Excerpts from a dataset
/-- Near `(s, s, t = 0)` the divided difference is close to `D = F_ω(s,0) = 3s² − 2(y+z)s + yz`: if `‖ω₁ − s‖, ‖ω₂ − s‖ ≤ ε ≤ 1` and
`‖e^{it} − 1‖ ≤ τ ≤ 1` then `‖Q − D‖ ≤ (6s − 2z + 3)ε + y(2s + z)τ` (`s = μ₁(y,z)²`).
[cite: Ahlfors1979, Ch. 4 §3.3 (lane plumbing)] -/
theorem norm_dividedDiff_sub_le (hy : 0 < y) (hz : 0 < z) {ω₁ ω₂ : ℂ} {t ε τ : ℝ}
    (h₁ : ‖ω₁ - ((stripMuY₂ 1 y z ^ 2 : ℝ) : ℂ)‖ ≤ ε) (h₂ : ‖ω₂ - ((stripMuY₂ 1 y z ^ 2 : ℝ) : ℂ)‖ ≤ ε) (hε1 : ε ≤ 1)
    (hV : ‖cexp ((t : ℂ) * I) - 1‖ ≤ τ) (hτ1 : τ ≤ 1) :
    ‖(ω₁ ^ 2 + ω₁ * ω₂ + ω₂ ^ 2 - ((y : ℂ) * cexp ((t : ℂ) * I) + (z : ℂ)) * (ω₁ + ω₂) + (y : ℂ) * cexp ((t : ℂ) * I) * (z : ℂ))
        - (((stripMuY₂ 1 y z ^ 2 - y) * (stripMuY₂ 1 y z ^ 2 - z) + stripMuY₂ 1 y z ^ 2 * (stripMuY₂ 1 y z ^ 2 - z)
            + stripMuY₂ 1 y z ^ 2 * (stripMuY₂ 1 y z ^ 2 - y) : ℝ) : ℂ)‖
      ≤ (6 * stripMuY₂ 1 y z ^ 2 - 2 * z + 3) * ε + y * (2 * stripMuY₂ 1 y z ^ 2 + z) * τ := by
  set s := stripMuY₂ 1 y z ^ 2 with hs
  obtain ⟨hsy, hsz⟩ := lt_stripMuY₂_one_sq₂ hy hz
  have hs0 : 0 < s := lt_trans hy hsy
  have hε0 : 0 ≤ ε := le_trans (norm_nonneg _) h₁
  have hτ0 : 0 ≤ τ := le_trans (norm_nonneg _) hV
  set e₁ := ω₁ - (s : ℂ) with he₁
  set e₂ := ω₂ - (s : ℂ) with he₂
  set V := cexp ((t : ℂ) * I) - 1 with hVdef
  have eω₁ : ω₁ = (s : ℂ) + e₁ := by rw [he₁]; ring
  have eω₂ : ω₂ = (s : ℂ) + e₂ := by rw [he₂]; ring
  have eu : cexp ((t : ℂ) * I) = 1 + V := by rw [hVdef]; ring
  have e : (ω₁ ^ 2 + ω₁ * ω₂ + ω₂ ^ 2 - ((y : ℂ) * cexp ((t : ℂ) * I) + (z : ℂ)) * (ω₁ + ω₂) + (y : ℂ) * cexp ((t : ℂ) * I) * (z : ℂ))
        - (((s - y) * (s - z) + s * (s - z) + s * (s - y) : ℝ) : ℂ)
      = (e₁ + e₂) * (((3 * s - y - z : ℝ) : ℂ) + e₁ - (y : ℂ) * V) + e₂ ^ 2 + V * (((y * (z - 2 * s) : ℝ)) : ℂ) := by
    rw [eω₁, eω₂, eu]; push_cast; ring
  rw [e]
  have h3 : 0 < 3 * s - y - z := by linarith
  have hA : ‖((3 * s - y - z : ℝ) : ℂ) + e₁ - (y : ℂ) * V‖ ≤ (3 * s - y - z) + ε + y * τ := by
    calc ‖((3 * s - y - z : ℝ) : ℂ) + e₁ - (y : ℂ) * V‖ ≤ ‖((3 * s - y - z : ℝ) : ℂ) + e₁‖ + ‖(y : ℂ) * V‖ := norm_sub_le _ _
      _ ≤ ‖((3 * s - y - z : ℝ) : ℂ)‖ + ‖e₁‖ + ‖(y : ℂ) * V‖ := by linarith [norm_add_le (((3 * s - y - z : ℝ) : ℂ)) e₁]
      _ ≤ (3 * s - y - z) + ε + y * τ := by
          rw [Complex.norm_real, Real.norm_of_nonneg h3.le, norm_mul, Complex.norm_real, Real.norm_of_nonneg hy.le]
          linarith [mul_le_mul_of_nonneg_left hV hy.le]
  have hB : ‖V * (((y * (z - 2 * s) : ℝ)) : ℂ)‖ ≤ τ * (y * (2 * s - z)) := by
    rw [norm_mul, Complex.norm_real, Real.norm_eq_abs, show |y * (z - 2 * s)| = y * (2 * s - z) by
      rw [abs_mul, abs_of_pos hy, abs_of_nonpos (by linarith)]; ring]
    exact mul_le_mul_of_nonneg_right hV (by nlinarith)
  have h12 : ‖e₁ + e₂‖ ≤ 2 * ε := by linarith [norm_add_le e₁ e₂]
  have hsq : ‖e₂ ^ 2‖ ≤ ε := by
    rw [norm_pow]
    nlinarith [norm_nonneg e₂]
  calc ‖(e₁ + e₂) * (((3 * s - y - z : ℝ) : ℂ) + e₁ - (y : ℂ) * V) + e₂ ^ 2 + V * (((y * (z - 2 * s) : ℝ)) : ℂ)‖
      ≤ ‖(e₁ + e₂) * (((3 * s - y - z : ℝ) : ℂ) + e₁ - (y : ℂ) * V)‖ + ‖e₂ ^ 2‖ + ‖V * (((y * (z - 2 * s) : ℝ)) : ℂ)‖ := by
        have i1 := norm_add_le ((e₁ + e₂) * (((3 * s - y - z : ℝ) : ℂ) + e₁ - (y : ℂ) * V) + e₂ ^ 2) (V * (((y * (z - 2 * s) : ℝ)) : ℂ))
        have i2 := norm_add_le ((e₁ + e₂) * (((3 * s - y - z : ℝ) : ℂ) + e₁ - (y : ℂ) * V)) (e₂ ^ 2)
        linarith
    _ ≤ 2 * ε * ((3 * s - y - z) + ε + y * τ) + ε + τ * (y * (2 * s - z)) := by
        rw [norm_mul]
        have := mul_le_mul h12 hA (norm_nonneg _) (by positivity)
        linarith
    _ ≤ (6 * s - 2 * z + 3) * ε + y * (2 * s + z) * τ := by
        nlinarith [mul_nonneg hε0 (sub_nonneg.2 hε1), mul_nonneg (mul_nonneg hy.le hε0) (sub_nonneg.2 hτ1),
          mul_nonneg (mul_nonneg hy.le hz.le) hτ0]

---

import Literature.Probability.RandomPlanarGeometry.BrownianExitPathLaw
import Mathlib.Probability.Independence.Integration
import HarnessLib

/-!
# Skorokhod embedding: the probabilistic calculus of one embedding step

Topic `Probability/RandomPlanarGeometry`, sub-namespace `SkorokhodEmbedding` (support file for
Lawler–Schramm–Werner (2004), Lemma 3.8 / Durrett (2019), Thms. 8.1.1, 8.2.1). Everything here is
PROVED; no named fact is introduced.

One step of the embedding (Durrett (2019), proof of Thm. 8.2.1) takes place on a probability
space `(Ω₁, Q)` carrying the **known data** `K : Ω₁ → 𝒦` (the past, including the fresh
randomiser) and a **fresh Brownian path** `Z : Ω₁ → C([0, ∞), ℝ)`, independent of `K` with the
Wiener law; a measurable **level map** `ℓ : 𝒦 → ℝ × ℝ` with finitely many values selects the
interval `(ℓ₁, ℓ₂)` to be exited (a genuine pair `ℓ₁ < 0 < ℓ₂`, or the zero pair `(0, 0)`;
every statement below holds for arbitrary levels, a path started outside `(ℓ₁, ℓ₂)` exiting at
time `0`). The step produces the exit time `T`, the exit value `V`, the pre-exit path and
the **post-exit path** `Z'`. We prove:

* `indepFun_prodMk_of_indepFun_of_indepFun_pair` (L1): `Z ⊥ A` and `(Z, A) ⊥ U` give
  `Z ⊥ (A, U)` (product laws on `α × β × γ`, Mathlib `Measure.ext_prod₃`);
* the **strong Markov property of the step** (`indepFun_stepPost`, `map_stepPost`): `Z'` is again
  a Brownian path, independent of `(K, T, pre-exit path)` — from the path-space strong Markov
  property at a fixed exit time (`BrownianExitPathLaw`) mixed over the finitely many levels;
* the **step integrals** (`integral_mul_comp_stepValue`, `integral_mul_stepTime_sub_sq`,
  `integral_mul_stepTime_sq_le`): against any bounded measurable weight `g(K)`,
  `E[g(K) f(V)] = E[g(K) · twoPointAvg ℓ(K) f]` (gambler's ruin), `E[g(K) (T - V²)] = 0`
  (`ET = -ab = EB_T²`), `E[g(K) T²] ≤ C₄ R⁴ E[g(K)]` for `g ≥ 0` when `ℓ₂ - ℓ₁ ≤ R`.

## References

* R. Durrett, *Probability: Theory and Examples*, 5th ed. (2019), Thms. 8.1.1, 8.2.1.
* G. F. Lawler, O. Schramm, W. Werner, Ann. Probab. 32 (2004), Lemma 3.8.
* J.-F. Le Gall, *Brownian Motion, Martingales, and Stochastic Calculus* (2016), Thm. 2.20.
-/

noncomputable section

→ **Task directions**
Check every line of the records above for the string "Durrett". Copy those that hold it.

→ **Exercise answer**
Lawler–Schramm–Werner (2004), Lemma 3.8 / Durrett (2019), Thms. 8.1.1, 8.2.1). Everything here is
One step of the embedding (Durrett (2019), proof of Thm. 8.2.1) takes place on a probability
* R. Durrett, *Probability: Theory and Examples*, 5th ed. (2019), Thms. 8.1.1, 8.2.1.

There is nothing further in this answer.